Second, even if you assume that foods can dramatically change the pH value of blood or other tissues, cancer cells are not restricted to acidic environments. In fact, cancer grows in normal body tissue, which has a slightly alkaline pH of 7.4. Many experiments have successfully developed cancer cells in an alkaline environment (25).
And while tumors grow faster in acidic environments, tumors themselves create that acidity. It is not the acidic environment that creates the cancer cells, but the cancer cells that create the acidic environment (26).
Ancestral diets and acidity
Examining the alkaline diet theory from an evolutionary and scientific perspective reveals discrepancies. One study estimated that 87% of pre-agricultural humans maintained alkaline diets and formed the central argument behind the modern alkaline diet (27). More recent research estimates that half of pre-agricultural humans ate alkali-forming diets, while the other half ate acid-forming diets (28).

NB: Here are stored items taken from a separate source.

/-- The vectors of `admBox ∖ 𝒟_k(𝓛)` have `∏ eᵢ > ⌊R⌋`.
[cite: Maynard2016DenseClusters, proof of Lemma 9.3 p. 24 (y supported on ∏ ≤ R)] -/
theorem floor_lt_prod_of_mem_admBox_of_not_mem {L : Fin k → ℤ × ℤ} {B : ℕ} {R : ℝ}
    {e : Fin k → ℕ} (he : e ∈ admBox L B R) (hn : e ∉ dkBox L B R) : ⌊R⌋₊ < ∏ i, e i := by
  by_contra hle
  refine hn (mem_dkBox_of_mem_admBox he fun i => ?_)
  refine le_trans ?_ (not_lt.1 hle)
  exact Finset.single_le_prod' (fun j _ => one_le_of_mem_admBox he j) (Finset.mem_univ i)

/-- `y_e = 0` on `admBox ∖ 𝒟_k(𝓛)` (`R > 1`). [cite: Maynard2016DenseClusters, (8.6) p. 14, proof of Lemma 9.3 p. 24] -/
theorem yVar_eq_zero_of_mem_admBox_of_not_mem {L : Fin k → ℤ × ℤ} {B : ℕ} {R : ℝ} (hR : 1 < R)
    (F : (Fin k → ℝ) → ℝ) {e : Fin k → ℕ} (he : e ∈ admBox L B R) (hn : e ∉ dkBox L B R) :
    yVar L B R F e = 0 :=
  yVar_eq_zero_of_floor_lt hR (one_le_of_mem_admBox he) (floor_lt_prod_of_mem_admBox_of_not_mem he hn)

/-- **Sums over `𝒟_k(𝓛)` = sums over `admBox`** for summands vanishing when `∏ eᵢ > ⌊R⌋`
(any side condition `P`). [cite: Maynard2016DenseClusters, proof of Lemma 9.3 p. 24, (9.26)–(9.27)] -/
theorem sum_filter_admBox_eq_sum_filter_dkBox {L : Fin k → ℤ × ℤ} {B : ℕ} {R : ℝ}
    (P : (Fin k → ℕ) → Prop) [DecidablePred P] (G : (Fin k → ℕ) → ℝ)
    (hG : ∀ e ∈ admBox L B R, ⌊R⌋₊ < ∏ i, e i → G e = 0) :
    ∑ e ∈ (admBox L B R).filter P, G e = ∑ e ∈ (dkBox L B R).filter P, G e := by
  symm
  refine Finset.sum_subset (Finset.filter_subset_filter P (dkBox_subset_admBox L B R)) ?_
  intro e he hne
  obtain ⟨hea, hP⟩ := Finset.mem_filter.1 he
  have hnd : e ∉ dkBox L B R := fun h => hne (Finset.mem_filter.2 ⟨h, hP⟩)
  exact hG e hea (floor_lt_prod_of_mem_admBox_of_not_mem hea hnd)

/-- **Display (9.25) over the size-free box**: for `r ∈ 𝒟'ₖ⁽ᵐ⁾` (`R > 1`),
`y^{(m)}_r = (∏ rᵢ/φ_L(∏ rᵢ)) ∑_{e ∈ admBox, rᵢ ∣ eᵢ} y_e σ(r,e)/φ_ω(∏ eᵢ/rᵢ)`.
[cite: Maynard2016DenseClusters, proof of Lemma 9.3 pp. 23–24, (9.25)–(9.27)] -/
theorem yVarM_eq_sum_admBox {L : Fin k → ℤ × ℤ} (hadm : FormsAdmissible L) {B : ℕ} {R : ℝ}
    (hR : 1 < R) (F : (Fin k → ℝ) → ℝ) {m : Fin k} {r : Fin k → ℕ} (hr : r ∈ dkBoxP L B R m) :
    yVarM L B R F m r =
      (∏ i, r i : ℕ) / totForm (L m) (∏ i, r i) *
        ∑ e ∈ (admBox L B R).filter (fun e => ∀ i, r i ∣ e i),
          yVar L B R F e * sPrimeProdM L m r e / phiOmega L (∏ i, e i / r i) := by
  classical
  rw [yVarM_eq_sum_yVar_quot hadm F hr,
    sum_filter_admBox_eq_sum_filter_dkBox (fun e => ∀ i, r i ∣ e i) _ fun e he hlt => ?_]
  rw [yVar_eq_zero_of_floor_lt hR (one_le_of_mem_admBox he) hlt, zero_mul, zero_div]

/-! ### Local structure of `admBox` (the primorial instance) -/

/-- `admBox` is closed under coordinatewise divisors. [cite: Maynard2016DenseClusters, proof of Lemma 9.3 p. 24] -/
theorem mem_admBox_of_dvd {L : Fin k → ℤ × ℤ} {B : ℕ} {R : ℝ} {e d : Fin k → ℕ}
    (he : e ∈ admBox L B R) (hd : ∀ i, d i ∣ e i) : d ∈ admBox L B R :=
  mem_admBoxN_of_dvd (primorial_ne_zero _) he hd

/-- Removing a prime from one coordinate stays in `admBox`.
[cite: Maynard2016DenseClusters, proof of Lemma 9.3 p. 24, (9.27)] -/
theorem update_div_mem_admBox {L : Fin k → ℤ × ℤ} {B : ℕ} {R : ℝ} {e : Fin k → ℕ}
    (he : e ∈ admBox L B R) (j : Fin k) {p : ℕ} (hpj : p ∣ e j) :
    Function.update e j (e j / p) ∈ admBox L B R :=
  update_div_mem_admBoxN (primorial_ne_zero _) he j hpj

/-- **Inserting a prime** `p ≤ ⌊R⌋`, `p ∤ WB·∏ eᵢ`, at an admissible index keeps `e` in `admBox`.
[cite: Maynard2016DenseClusters, proof of Lemma 9.3 p. 24, (9.27)] -/
theorem update_mul_mem_admBox {L : Fin k → ℤ × ℤ} {B : ℕ} {R : ℝ} {e : Fin k → ℕ}
    (he : e ∈ admBox L B R) {p : ℕ} (hp : p.Prime) (hpR : p ≤ ⌊R⌋₊) {j : Fin k}
    (hj : j ∈ admIdx L p) (hpe : ¬ p ∣ ∏ i, e i) (hpW : p.Coprime (wCut k B * B)) :
    Function.update e j (e j * p) ∈ admBox L B R :=
  update_mul_mem_admBoxN (primorial_ne_zero _) he hp (hp.dvd_primorial_iff.2 hpR) hj hpe hpW

/-- Every `r ∈ 𝒟'ₖ⁽ᵐ⁾` with its `m`-th coordinate replaced by an admissible `e_m` (`e_m ∣ ⌊R⌋#`,
coprime to `WB·∏ rᵢ`, primes admissible at `m`) lies in `admBox`: the vector `r'` of display (9.26).
[cite: Maynard2016DenseClusters, proof of Lemma 9.3 p. 23, (9.26) (definition of r')] -/
theorem update_mem_admBox {L : Fin k → ℤ × ℤ} {B : ℕ} {R : ℝ} {m : Fin k} {r : Fin k → ℕ}
    (hr : r ∈ dkBoxP L B R m) {c : ℕ} (hc : c ∣ primorial ⌊R⌋₊) (hcr : c.Coprime (∏ i, r i))
    (hcW : c.Coprime (wCut k B * B))
    (hidx : ∀ p ∈ c.primeFactors, ∃ n ∈ Finset.range p, (p : ℤ) ∣ formEval (L m) n ∧
      ∀ j' : Fin k, j' < m → ¬ (p : ℤ) ∣ formEval (L j') n) :
    Function.update r m c ∈ admBox L B R := by
  classical
  have hrbox : r ∈ dkBox L B R := dkBoxP_subset L B R m hr
  have hrm : r m = 1 := ((mem_dkBoxP_iff).1 hr).2.1
  obtain ⟨hdiv, hsq, hcop, hidxr⟩ := mem_admBox_iff.1 (dkBox_subset_admBox L B R hrbox)
  have hprod : ∏ i, Function.update r m c i = c * ∏ i, r i := by
    have h := prod_update_mul r m c
    rwa [hrm, one_mul] at h
  refine mem_admBox_iff.2 ⟨fun i => ?_, ?_, ?_, fun i q hq => ?_⟩
  · by_cases hi : i = m
    · subst hi; rw [Function.update_self]; exact hc
    · rw [Function.update_of_ne hi]; exact hdiv i
  · rw [hprod]
    exact Nat.squarefree_mul_iff.2 ⟨hcr, (squarefree_primorial _).squarefree_of_dvd hc, hsq⟩
  · rw [hprod]; exact Nat.coprime_mul_iff_left.2 ⟨hcW, hcop⟩
  · by_cases hi : i = m
    · subst hi
      rw [Function.update_self] at hq
      exact hidx q hq
    · rw [Function.update_of_ne hi] at hq; exact hidxr i q hq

Remember that our remote ancestors lived in very different climates, with access to different foods. In fact, acid-forming diets were more common as people moved north of the equator, away from the tropics (29). Although about half of hunter-gatherers were maintaining an acid-forming diet, modern diseases are believed to have been much less common (30).
the verdict
The alkaline diet is very healthy, as it encourages a high intake of fruits, vegetables and other healthy foods, restricting low-quality processed foods. However, the notion that diet improves health because of its alkalizing effects is controversial. These claims have not been supported by any reliable human study. Some studies suggest positive effects in a very small subset of the population. Specifically, an alkaline low-protein diet can benefit people with chronic kidney disease (31).
In general, the alkaline diet is healthy because it is based on whole foods and not processed. But no reliable evidence suggests it has anything to do with pH levels.